TRIMILLENNIUM
MANAGEMENT :ORGANISATION
The Company The
ContradictionBy Arun
Maira
The advent
of the millennium is a great marketing opportunity. DeBeers is even
promoting a millennium series of diamonds. What would be different in a
diamond in the new millennium? People should be skeptical about the
novelty of anything offered as a new version for the millennium. Even if
the millennium model is novel, is there a need for one? Let us ask at the
outset, why do we need a new way of organising businesses in the New
Millennium?
A fundamental change is taking place. The
first is the lowering of political and trade barriers between countries.
Between 1989 and 1997, foreign direct investment increased twice as fast
as international trade, thus interconnecting the world even more strongly.
The second force is the rapid deployment of new information and
communication technologies. Between 1985 and 1996, the number of
cross-border telephone calls increased from 3.2 billion to 20.2 billion.
While their number continues to increase, the use of the Net has also
increased by orders of magnitude and will continue to do so over the next
2 decades. The result of these 2 forces is a proliferation of the number
of connections across traditional boundaries. Now, imagine the world as a
large system within which the connections are increasing by orders of
magnitude. Graham's Law says that when the number of connections in a
system doubles, the number of possible outcomes quadruples. Which explains
why the unpredictability of what may emerge in the world of business has
increased in magnitude and will increase even more.
This profound change renders concepts of
management that have served us well so far inappropriate. Thus far, the
formulation of knowledge has been based on the concepts of forecasting and
clear direction-setting. The forecast and direction are then translated
into plans with measures and controls. Thereafter the company is
structured to suit the strategy, with resources aligned to plans.

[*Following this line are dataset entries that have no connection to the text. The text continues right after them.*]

import Summits.Ventures.HSemireg.WedgeHankelClassSpaceLoweringCharP
import Summits.Ventures.HSemireg.WedgeHankelClassSpaceRaisingJordanType
import Summits.Ventures.HSemireg.WedgeHankelSubstitutionLowerShearFlag

/-!
# Venture HSemireg — THE JORDAN TYPE OF THE LOWERING OPERATOR: `ker f^k = S(ker e^k) = span{E_j : j < k ∨ (n−j+1)⋯(n−j+k) = 0}`, so `dim ker f^k = dim ker e^k` over every field —
# `min(k, n+1)` when `n!` is a unit, `⌊n/p⌋·min(k,p) + min(k, n mod p + 1)` in characteristic `p` — **all four nilpotents `e`, `f`, `SbC(1 λ 0 1) − 1`, `SbC(1 0 c 1) − 1` of the
# substitution picture have the SAME JORDAN TYPE on th-7's classes**

HONEST FRAMING. Part of the Lean index of the computation cell `pub-hsemireg` (seat p10 gen 23, Sunday typer «UNIFORM-IN-n»).
Finite-dimensional linear algebra of endomorphisms of th-7's class space ONLY: no variety, no cohomology theory, no sheaf, no Ext group, no semiregularity map;
nothing here says that HC / HC_CM / HC_AV holds; no Literature fact is declared or used.  Custodian versions as in `WedgeHankelSiegelIdeal` (1/3) and `WedgeHankelFrameChange`;
the dictionary (`e`, `f` = the infinitesimal shears, `S` = the Weyl element) is QUOTED, never asserted.

WHAT IS IN THE TREE.  K30 `swap_mul_raising` (`S e = f S`); J-leaf `SbC_swap_mul_swap` (`S² = 1`), `pow_mul_eq_mul_pow_of_mul_eq`, `ker_eq_map_of_conj`, `finrank_ker_eq_of_conj` (conjugate
endomorphisms have kernels of equal dimension); K-leaf `WedgeHankelSubstitutionLowerShearFlag`: `map_swap_span_spikeBasis` (`S(span{E_i : P i}) = span{E_j : P (rev j)}`),
`finrank_ker_SbC_lower_shear_sub_one_pow_char`; L6 (this seat, `…RaisingJordanType`): `ker_pow_raising_eq_span`, `finrank_ker_pow_raising_of_factorial`, `finrank_ker_pow_raising_charP`,
`finrank_ker_pow_raising_eq_finrank_ker_pow_shear_charP`; L3 (`…LoweringCharP`): `lowering_pow_eq_zero_iff_charP`.
THIS FILE (namespace `Summit.Ventures.HSemireg.Wedge.HankelFrameChange` continued; imports L3, L6 and the lower-shear flag leaf; K27's hypotheses `hE hEtop hF hF0`):
* §391 **`ker_pow_lowering_eq_map`** (`ker f^k = S(ker e^k)`), **`finrank_ker_pow_lowering_eq`** (`dim ker f^k = dim ker e^k`, every field, `n`, `k`), **`ker_pow_lowering_eq_span`**
  (`ker f^k = span{E_j : j < k ∨ (n−j+1)⋯(n−j+k) = 0 in K}` — spike-spanned, reversed), `finrank_ker_pow_lowering_of_factorial` (`min k (n+1)`).
* §392 characteristic `p`: **`finrank_ker_pow_lowering_charP`** (`⌊n/p⌋·min(k,p) + min(k, n mod p + 1)`), **`finrank_ker_pow_lowering_eq_finrank_ker_pow_lower_shear_charP`** (`= dim ker
  (SbC(1 0 c 1) − 1)^k`, `c ≠ 0`) and the summary **`jordan_types_agree_charP`**: the four kernel dimensions `dim ker e^k`, `dim ker f^k`, `dim ker (SbC(1 λ 0 1) − 1)^k`,
  `dim ker (SbC(1 0 c 1) − 1)^k` coincide for every `k` (`λ, c ≠ 0`).
NOT typed here: the flags of `e`/`f` versus those of the shears as subspaces (they differ for `p ≤ n`); anything Ext-side.  New names only.
-/

open Module

namespace Summit.Ventures.HSemireg.Wedge.HankelFrameChange

open Summit.Ventures.HSemireg.Wedge Summit.Ventures.HSemireg.Wedge.Kunneth Summit.Ventures.HSemireg.Wedge.Hankel
  Summit.Ventures.HSemireg.Wedge.BasisFree Summit.Ventures.HSemireg.Wedge.HankelSiegel Summit.Ventures.HSemireg.Wedge.HankelSiegelIdeal
  Summit.Ventures.HSemireg.Wedge.KunnethKernel Summit.Ventures.HSemireg.Wedge.HankelRankOne Summit.Ventures.HSemireg.Wedge.KernelDuality

variable (K : Type*) [Field K] {n : ℕ}

section LoweringType

variable {e f : Module.End K (spikeSpan K n)}
  (hE : ∀ (i : Fin (n + 1)) (hi : (i : ℕ) < n), e (spikeBasis K n i) = (((i : ℕ) : K) + 1) • spikeBasis K n ⟨(i : ℕ) + 1, by omega⟩) (hEtop : e (spikeBasis K n (Fin.last n)) = 0)
  (hF : ∀ (i : Fin (n + 1)) (hi : 0 < (i : ℕ)), f (spikeBasis K n i) = ((n : K) - (i : ℕ) + 1) • spikeBasis K n ⟨(i : ℕ) - 1, by omega⟩) (hF0 : f (spikeBasis K n 0) = 0)
include hE hEtop hF hF0

/-! ## §391. `ker f^k = S(ker e^k)` -/

/-- `f^k · S = S · e^k`. -/
theorem pow_lowering_mul_swap (k : ℕ) : f ^ k * SbC K 0 1 1 0 = SbC K 0 1 1 0 * e ^ k :=
  pow_mul_eq_mul_pow_of_mul_eq K (swap_mul_raising K hE hEtop hF hF0).symm k

/-- **`ker f^k = S (ker e^k)`** (every field, every `n`, `k`). -/
theorem ker_pow_lowering_eq_map (k : ℕ) : LinearMap.ker (f ^ k) = (LinearMap.ker (e ^ k)).map (SbC K 0 1 1 0) :=
  ker_eq_map_of_conj K (pow_lowering_mul_swap K hE hEtop hF hF0 k) (SbC_swap_mul_swap K) (SbC_swap_mul_swap K)

/-- **`dim ker f^k = dim ker e^k`** (every field, every `n`, `k`): the lowering and raising operators have the same Jordan type. -/
theorem finrank_ker_pow_lowering_eq (k : ℕ) : finrank K ↥(LinearMap.ker (f ^ k)) = finrank K ↥(LinearMap.ker (e ^ k)) :=
  finrank_ker_eq_of_conj K (pow_lowering_mul_swap K hE hEtop hF hF0 k) (SbC_swap_mul_swap K) (SbC_swap_mul_swap K)

/-- **`ker f^k = span{E_j : j < k ∨ (n−j+1)⋯(n−j+k) = 0 in K}`** — the reversed spikes of L6's `ker e^k` (every field). -/
theorem ker_pow_lowering_eq_span (k : ℕ) :
    LinearMap.ker (f ^ k) = Submodule.span K (Set.range fun j : {j : Fin (n + 1) // (j : ℕ) < k ∨ (((n - (j : ℕ) + 1).ascFactorial k : ℕ) : K) = 0} => spikeBasis K n j) := by
  rw [ker_pow_lowering_eq_map K hE hEtop hF hF0 k, ker_pow_raising_eq_span K hE hEtop k, map_swap_span_spikeBasis]
  have hP : ∀ j : Fin (n + 1), (n < ((Fin.rev j : Fin (n + 1)) : ℕ) + k ∨ (((((Fin.rev j : Fin (n + 1)) : ℕ) + 1).ascFactorial k : ℕ) : K) = 0)
      ↔ ((j : ℕ) < k ∨ (((n - (j : ℕ) + 1).ascFactorial k : ℕ) : K) = 0) := by
    intro j
    have hj := j.2
    rw [Fin.val_rev, show n + 1 - ((j : ℕ) + 1) = n - (j : ℕ) by omega]
    constructor
    · rintro (h | h)
      · left; omega
      · exact Or.inr h
    · rintro (h | h)
      · left; omega
      · exact Or.inr h
  apply le_antisymm
  · rw [Submodule.span_le]
    rintro _ ⟨⟨j, hj⟩, rfl⟩
    exact Submodule.subset_span ⟨⟨j, (hP j).mp hj⟩, rfl⟩
  · rw [Submodule.span_le]
    rintro _ ⟨⟨j, hj⟩, rfl⟩
    exact Submodule.subset_span ⟨⟨j, (hP j).mpr hj⟩, rfl⟩

/-- when `n!` is a unit: **`dim ker f^k = min k (n+1)`** (a single Jordan block). -/
theorem finrank_ker_pow_lowering_of_factorial (hfac : ((n.factorial : ℕ) : K) ≠ 0) (k : ℕ) : finrank K ↥(LinearMap.ker (f ^ k)) = min k (n + 1) := by
  rw [finrank_ker_pow_lowering_eq K hE hEtop hF hF0 k, finrank_ker_pow_raising_of_factorial K hE hEtop hfac k]

/-! ## §392. Characteristic `p`: all four nilpotents have the same Jordan type -/

/-- **`dim ker f^k = ⌊n/p⌋ · min(k, p) + min(k, n mod p + 1)`** in characteristic `p`. -/
theorem finrank_ker_pow_lowering_charP (p : ℕ) [Fact p.Prime] [CharP K p] (k : ℕ) :
    finrank K ↥(LinearMap.ker (f ^ k)) = n / p * min k p + min k (n % p + 1) := by
  rw [finrank_ker_pow_lowering_eq K hE hEtop hF hF0 k, finrank_ker_pow_raising_charP K hE hEtop p k]

/-- **`dim ker f^k = dim ker (SbC(1 0 c 1) − 1)^k`** in characteristic `p` (`c ≠ 0`): the lowering operator and the lower shear have the same Jordan type. -/
theorem finrank_ker_pow_lowering_eq_finrank_ker_pow_lower_shear_charP (p : ℕ) [Fact p.Prime] [CharP K p] {c : K} (hc : c ≠ 0) (k : ℕ) :
    finrank K ↥(LinearMap.ker (f ^ k)) = finrank K ↥(LinearMap.ker ((SbC K 1 0 c 1 (n := n) - 1) ^ k)) := by
  rw [finrank_ker_pow_lowering_charP K hE hEtop hF hF0 p k, finrank_ker_SbC_lower_shear_sub_one_pow_char K hc p k]

/-- **THE FOUR NILPOTENTS OF THE SUBSTITUTION PICTURE HAVE THE SAME JORDAN TYPE in characteristic `p`**: for every `k` and all `λ, c ≠ 0`,
`dim ker e^k = dim ker f^k = dim ker (SbC(1 λ 0 1) − 1)^k = dim ker (SbC(1 0 c 1) − 1)^k` (`= ⌊n/p⌋·min(k,p) + min(k, n mod p + 1)`). -/
theorem jordan_types_agree_charP (p : ℕ) [Fact p.Prime] [CharP K p] {lam c : K} (hlam : lam ≠ 0) (hc : c ≠ 0) (k : ℕ) :
    finrank K ↥(LinearMap.ker (e ^ k)) = finrank K ↥(LinearMap.ker (f ^ k))
      ∧ finrank K ↥(LinearMap.ker (e ^ k)) = finrank K ↥(LinearMap.ker ((SbC K 1 lam 0 1 (n := n) - 1) ^ k))
      ∧ finrank K ↥(LinearMap.ker (e ^ k)) = finrank K ↥(LinearMap.ker ((SbC K 1 0 c 1 (n := n) - 1) ^ k)) :=
  ⟨(finrank_ker_pow_lowering_eq K hE hEtop hF hF0 k).symm, finrank_ker_pow_raising_eq_finrank_ker_pow_shear_charP K hE hEtop p hlam k,
    by rw [← finrank_ker_pow_lowering_eq K hE hEtop hF hF0 k, finrank_ker_pow_lowering_eq_finrank_ker_pow_lower_shear_charP K hE hEtop hF hF0 p hc k]⟩

end LoweringType

end Summit.Ventures.HSemireg.Wedge.HankelFrameChange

Organisations are constructed on the principles of dedicated resources and
a hierarchy of controls. The dedication of resources creates efficiency.

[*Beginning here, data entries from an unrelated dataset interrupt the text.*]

import Summits.AtomisticToContinuum.Crystallization.Theorems.FrustratedLawDichotomyTransportPriceTruncated

/-!
# FrustratedLawDichotomy · crux `AperiodicFrustratedLawGap` (stmt-AtomisticToContinuum-27623) — LOCALISATION III: THE FINITE-CLUSTER PRICE
# (decomp-a2c, prover hand 2, structural share, generation 3)

The end of the transport line: a residual that quantifies over FINITE POINT SETS only.  `truncatedSurplusPrice_of_finiteClusterPrice`:
if for every hard core `δ > 0` and texture radii `R₇ R₈ R₉` there are a sharing radius `r > 0` and a cutoff `Rc ≥ 7/10` such that EVERY FINITE
cluster `ω ⊆ B̄(0, 2r + Rc + 1)` containing the origin, `δ`- and `7/10`-separated, and TEXTURE-CHARGED around each of its points `q` with
`‖q‖ ≤ r` at radius `r + Rc` (two-way `ε`-matching, for every `ε ∈ (0,1]`, with a finite `7/10`-separated all-1/20-bad textured `TexBall`
configuration — the crux's clause (d) read on the cluster), satisfies the FINITE INEQUALITY

  `0 < Σ_{y ∈ ω, ‖y‖ ≤ r} ( ½ Σ_{q ∈ ω, ‖q − y‖ ≤ Rc} V_LJ(‖q − y‖) − T(Rc) − e⋆ ) / #{q ∈ ω : ‖q − y‖ ≤ r}`,
  `T(Rc) = ½((10/7)⁶/12 + 1/6)·250·(10/7)³·Rc⁻³`,

then the truncated surplus price of `…TransportPriceTruncated` holds (the cluster is the configuration's content of the ball `B̄(0, 2r+Rc+1)`;
set integrals over re-rooted counting measures are the finite sums), hence the crux BY NAME, the registered stub `S_aperiodicErgodicGap`
(verbatim) and the `PeriodicChargeSplit` copy (`aperiodicFrustratedLawGap_of_finiteClusterPrice`, …).  This is the INSTRUMENTABLE form of the
residual: one semi-algebraic inequality per finite cluster of bounded radius (Hales–Flyspeck shape).  All `[folklore]`.
-/

noncomputable section

namespace Summit.AtomisticToContinuum.Crystallization.Theorems.FrustratedLawDichotomyTransportPriceFinite

open MeasureTheory Metric Set Filter
open scoped ENNReal Topology BigOperators
open Literature.MathematicalPhysics.StatisticalMechanics Literature.Probability.Process
open Summit.AtomisticToContinuum.Crystallization.Theorems.ChargedEnergyGapNegative (E3 eStar)
open Summit.AtomisticToContinuum.Crystallization.Theorems.FrustratedLawDichotomyTransportPriceTruncated
  (aperiodicFrustratedLawGap_of_truncatedSurplusPrice aperiodicErgodicGap_of_truncatedSurplusPrice
    periodicChargeSplit_aperiodicFrustratedLawGap_of_truncatedSurplusPrice)
open Literature.Probability.Process.LocalConfig (finite_inter_of_separated)

section Sums

variable {S : Set E3}

/-- Re-rooting a ball: `(· − y)⁻¹' B̄_R(0) = B̄_R(y)`. [folklore] -/
theorem preimage_sub_closedBall (y : E3) (R : ℝ) :
    (fun x : E3 => x - y) ⁻¹' closedBall (0 : E3) R = closedBall y R := by
  ext x
  simp [mem_closedBall, dist_eq_norm]

/-- The re-rooted configuration's ball count is the original ball count: `(θ_y μ)(B̄_R(0)) = μ(B̄_R(y))`. [folklore] -/
theorem map_sub_apply_closedBall (μ : Measure E3) (y : E3) (R : ℝ) :
    (μ.map fun x : E3 => x - y) (closedBall (0 : E3) R) = μ (closedBall y R) := by
  rw [Measure.map_apply (measurable_sub_const y) measurableSet_closedBall, preimage_sub_closedBall]

/-- Ball counts of a separated counting configuration are finite-set cardinalities. [folklore] -/
theorem count_restrict_closedBall_eq_card (y : E3) (R : ℝ) (hfin : (closedBall y R ∩ S).Finite) :
    (Measure.count : Measure E3).restrict S (closedBall y R) = (hfin.toFinset.card : ℝ≥0∞) := by
  rw [Measure.restrict_apply measurableSet_closedBall, Measure.count_apply_finite _ hfin]

/-- The truncated re-rooted energy of a separated counting configuration is a finite sum. [folklore] -/
theorem setIntegral_map_sub_eq_sum (y : E3) (Rc : ℝ) (hfin : (closedBall y Rc ∩ S).Finite) :
    ∫ z in closedBall (0 : E3) Rc, lennardJones ‖z‖ ∂(((Measure.count : Measure E3).restrict S).map fun x : E3 => x - y) =
      ∑ q ∈ hfin.toFinset, lennardJones ‖q - y‖ := by
  have hLJm : Measurable fun z : E3 => lennardJones ‖z‖ := by
    have : Measurable lennardJones := by unfold lennardJones; fun_prop
    exact this.comp measurable_norm
  rw [setIntegral_map measurableSet_closedBall hLJm.aestronglyMeasurable (measurable_sub_const y).aemeasurable,
    preimage_sub_closedBall, Measure.restrict_restrict measurableSet_closedBall]
  have hcoe : (Measure.count : Measure E3).restrict (closedBall y Rc ∩ S) =
      (Measure.count : Measure E3).restrict (↑hfin.toFinset : Set E3) := by rw [Finite.coe_toFinset]
  rw [hcoe, integral_count_restrict_coe_finset]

The hierarchy of control enables coordination from some central point,
which keeps the organisation on track. The underlying metaphor is that of
the organisation as a machine designed to produce a specified output.
This concept has served businesses well. It
can work when forecasts can be relied upon. And it may continue to work
well in sectors that can be isolated enough from the rest of the world to
be unaffected by the exponential power of Graham's Law. However, for most
companies in India, this cannot any longer be so.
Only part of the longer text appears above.